:: Materials provided

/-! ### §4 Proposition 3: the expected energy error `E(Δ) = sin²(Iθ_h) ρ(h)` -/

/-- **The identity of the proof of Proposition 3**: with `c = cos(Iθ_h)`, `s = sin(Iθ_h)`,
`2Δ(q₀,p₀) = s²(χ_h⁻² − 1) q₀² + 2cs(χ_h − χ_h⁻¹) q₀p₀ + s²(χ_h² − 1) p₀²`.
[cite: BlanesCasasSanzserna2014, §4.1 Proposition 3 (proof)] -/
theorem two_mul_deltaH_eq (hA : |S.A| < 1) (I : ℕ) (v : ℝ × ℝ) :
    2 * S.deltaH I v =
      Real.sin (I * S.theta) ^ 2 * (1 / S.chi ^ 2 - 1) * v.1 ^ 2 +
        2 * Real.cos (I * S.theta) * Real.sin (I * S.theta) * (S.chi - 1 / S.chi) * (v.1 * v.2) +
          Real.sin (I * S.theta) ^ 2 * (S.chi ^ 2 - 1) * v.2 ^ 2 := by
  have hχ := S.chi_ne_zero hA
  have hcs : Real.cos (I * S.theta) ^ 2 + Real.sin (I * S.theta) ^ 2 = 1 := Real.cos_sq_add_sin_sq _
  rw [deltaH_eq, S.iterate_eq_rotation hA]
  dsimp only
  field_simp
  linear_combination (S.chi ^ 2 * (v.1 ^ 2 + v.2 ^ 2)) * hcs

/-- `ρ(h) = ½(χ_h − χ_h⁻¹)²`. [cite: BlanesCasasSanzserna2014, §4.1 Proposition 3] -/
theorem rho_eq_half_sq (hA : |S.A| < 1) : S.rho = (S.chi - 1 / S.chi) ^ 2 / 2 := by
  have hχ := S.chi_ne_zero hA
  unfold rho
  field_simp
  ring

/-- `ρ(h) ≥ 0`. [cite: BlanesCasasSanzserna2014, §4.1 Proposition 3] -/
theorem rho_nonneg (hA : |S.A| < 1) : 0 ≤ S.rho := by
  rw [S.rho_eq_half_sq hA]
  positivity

::::
:: Materials provided

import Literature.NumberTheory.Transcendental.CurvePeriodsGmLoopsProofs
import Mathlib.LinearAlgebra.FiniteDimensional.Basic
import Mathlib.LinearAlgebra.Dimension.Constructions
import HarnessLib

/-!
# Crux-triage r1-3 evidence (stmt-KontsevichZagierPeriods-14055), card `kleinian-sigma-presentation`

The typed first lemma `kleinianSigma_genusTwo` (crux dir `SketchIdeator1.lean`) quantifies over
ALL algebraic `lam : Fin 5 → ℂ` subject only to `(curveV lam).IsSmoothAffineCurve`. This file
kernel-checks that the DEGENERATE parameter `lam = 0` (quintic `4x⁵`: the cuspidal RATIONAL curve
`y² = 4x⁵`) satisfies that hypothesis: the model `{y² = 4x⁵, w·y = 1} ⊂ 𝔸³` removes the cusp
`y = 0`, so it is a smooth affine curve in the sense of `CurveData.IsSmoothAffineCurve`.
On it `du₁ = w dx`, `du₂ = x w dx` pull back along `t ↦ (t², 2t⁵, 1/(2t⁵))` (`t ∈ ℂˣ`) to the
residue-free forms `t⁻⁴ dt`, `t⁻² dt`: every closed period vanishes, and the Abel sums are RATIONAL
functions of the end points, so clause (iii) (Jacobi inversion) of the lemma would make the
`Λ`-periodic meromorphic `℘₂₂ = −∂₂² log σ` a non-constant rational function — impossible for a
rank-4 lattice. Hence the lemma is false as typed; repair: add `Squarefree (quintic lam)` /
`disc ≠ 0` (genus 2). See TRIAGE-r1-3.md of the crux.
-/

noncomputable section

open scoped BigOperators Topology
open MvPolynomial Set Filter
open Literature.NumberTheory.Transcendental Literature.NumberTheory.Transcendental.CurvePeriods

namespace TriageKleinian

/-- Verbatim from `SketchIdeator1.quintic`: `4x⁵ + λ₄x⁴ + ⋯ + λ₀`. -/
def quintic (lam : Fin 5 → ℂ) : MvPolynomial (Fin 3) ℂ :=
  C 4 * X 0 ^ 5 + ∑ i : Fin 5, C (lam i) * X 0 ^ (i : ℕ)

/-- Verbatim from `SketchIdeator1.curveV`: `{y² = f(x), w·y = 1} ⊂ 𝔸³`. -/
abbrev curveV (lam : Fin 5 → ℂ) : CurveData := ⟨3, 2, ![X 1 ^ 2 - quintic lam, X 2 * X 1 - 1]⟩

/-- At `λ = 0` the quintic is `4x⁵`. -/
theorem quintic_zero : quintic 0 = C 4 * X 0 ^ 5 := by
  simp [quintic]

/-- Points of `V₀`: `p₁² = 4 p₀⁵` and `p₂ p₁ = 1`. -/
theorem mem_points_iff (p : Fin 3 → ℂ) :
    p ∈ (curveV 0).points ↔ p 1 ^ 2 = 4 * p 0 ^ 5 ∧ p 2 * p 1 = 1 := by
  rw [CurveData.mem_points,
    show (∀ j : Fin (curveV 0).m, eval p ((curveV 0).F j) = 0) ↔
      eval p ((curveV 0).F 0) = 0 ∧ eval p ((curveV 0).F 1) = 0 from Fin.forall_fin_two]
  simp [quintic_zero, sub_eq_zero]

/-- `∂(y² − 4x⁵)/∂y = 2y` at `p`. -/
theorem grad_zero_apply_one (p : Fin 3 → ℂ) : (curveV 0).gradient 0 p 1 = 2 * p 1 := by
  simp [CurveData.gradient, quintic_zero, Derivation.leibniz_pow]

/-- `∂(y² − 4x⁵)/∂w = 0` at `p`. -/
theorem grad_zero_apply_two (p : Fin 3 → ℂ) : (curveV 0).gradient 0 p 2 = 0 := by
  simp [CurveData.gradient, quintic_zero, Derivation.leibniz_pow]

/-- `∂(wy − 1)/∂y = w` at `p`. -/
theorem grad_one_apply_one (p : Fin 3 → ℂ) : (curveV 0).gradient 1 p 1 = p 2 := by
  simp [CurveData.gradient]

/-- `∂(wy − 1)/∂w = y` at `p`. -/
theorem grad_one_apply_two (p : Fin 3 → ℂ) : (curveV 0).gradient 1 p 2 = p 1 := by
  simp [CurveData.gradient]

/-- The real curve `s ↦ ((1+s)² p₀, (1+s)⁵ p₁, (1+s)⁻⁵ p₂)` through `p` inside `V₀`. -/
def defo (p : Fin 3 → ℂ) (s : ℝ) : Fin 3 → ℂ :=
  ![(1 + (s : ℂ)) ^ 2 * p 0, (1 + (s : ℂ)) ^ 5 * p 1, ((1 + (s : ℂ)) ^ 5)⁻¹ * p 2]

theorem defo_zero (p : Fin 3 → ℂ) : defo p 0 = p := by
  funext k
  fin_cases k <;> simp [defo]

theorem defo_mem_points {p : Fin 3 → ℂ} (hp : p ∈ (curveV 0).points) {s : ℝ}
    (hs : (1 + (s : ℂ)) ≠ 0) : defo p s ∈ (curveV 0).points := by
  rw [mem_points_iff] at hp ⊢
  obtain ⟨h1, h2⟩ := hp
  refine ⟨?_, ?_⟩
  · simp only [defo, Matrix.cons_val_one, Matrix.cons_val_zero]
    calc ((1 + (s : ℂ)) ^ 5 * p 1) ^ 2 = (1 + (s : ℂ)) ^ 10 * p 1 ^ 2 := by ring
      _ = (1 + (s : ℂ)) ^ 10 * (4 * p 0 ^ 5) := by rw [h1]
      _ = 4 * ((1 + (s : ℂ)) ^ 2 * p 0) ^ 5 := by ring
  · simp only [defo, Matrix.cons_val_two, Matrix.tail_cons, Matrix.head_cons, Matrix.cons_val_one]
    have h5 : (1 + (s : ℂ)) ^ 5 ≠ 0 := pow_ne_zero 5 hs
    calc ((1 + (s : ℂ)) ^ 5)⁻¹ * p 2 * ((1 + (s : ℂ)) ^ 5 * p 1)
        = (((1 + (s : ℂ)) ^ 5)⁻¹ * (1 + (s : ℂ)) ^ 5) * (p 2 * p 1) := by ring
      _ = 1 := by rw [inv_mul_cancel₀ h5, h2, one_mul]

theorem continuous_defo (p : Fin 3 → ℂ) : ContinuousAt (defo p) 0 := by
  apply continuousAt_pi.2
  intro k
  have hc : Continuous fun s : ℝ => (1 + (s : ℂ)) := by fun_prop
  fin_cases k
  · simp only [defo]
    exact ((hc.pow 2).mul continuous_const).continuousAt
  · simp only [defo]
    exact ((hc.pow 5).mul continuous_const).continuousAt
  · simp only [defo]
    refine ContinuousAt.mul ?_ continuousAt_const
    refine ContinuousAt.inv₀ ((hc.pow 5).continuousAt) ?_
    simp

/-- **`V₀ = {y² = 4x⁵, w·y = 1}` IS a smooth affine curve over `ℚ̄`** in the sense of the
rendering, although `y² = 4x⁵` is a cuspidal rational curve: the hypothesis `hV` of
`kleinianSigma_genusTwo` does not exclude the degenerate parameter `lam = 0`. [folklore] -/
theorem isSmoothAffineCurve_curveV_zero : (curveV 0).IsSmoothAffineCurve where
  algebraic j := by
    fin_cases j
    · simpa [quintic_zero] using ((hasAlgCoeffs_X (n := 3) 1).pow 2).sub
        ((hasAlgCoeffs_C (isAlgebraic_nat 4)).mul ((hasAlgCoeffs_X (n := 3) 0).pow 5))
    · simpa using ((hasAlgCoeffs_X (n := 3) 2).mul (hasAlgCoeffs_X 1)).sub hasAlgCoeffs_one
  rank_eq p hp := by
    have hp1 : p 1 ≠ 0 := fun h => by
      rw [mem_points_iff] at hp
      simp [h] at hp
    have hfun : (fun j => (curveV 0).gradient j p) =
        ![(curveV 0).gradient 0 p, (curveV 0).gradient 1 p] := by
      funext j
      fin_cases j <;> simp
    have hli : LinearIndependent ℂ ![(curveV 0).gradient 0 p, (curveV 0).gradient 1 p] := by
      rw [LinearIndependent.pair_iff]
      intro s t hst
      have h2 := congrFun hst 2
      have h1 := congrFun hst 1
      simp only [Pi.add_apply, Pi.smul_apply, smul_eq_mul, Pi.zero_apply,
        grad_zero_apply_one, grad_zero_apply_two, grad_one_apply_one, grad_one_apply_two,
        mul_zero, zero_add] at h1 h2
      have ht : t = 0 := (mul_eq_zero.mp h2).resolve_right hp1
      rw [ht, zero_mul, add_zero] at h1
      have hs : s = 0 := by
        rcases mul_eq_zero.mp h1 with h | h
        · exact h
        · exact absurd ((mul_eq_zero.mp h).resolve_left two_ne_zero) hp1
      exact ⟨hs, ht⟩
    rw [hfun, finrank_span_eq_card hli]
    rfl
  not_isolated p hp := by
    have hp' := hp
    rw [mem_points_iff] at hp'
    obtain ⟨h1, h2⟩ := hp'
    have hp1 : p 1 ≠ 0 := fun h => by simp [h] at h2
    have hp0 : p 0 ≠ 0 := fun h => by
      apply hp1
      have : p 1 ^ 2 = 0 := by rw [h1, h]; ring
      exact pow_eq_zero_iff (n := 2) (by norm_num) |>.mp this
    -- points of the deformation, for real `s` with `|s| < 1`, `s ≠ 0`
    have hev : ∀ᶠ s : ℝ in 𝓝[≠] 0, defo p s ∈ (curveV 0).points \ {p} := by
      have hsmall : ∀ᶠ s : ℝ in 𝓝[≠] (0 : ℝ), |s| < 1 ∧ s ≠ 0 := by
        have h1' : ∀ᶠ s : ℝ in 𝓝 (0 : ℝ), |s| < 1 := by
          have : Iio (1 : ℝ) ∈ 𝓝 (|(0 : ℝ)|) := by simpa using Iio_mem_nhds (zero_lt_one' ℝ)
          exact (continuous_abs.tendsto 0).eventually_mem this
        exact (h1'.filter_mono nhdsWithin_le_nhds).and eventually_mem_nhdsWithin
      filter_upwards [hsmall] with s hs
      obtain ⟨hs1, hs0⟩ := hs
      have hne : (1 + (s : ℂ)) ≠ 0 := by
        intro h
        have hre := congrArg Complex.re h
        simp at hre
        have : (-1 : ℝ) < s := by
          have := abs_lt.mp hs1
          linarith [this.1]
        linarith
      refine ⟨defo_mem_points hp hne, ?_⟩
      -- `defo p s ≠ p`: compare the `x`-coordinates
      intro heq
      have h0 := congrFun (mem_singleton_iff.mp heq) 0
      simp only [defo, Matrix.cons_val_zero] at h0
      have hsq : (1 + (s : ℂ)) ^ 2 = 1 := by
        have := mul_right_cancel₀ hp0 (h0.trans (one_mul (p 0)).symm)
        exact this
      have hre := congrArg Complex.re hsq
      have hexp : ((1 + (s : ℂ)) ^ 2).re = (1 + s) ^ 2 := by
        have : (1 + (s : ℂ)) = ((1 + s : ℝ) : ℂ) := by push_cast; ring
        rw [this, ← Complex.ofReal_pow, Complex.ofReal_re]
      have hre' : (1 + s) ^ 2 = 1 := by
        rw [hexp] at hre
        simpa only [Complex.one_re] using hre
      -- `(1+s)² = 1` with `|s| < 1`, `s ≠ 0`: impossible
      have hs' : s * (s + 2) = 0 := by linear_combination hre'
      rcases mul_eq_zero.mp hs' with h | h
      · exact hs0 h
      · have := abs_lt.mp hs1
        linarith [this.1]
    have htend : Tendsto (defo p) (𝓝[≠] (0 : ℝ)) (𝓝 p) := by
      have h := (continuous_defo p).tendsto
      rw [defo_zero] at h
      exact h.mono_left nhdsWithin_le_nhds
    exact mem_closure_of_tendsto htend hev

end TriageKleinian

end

::::

Exercise prompt: Among the lines above, repeat exactly those from the line with "refine ⟨?_, ?_⟩" to the line with "5 := by ring", counting both ends.

Exercise answer:
  refine ⟨?_, ?_⟩
  · simp only [defo, Matrix.cons_val_one, Matrix.cons_val_zero]
    calc ((1 + (s : ℂ)) ^ 5 * p 1) ^ 2 = (1 + (s : ℂ)) ^ 10 * p 1 ^ 2 := by ring
      _ = (1 + (s : ℂ)) ^ 10 * (4 * p 0 ^ 5) := by rw [h1]
      _ = 4 * ((1 + (s : ℂ)) ^ 2 * p 0) ^ 5 := by ring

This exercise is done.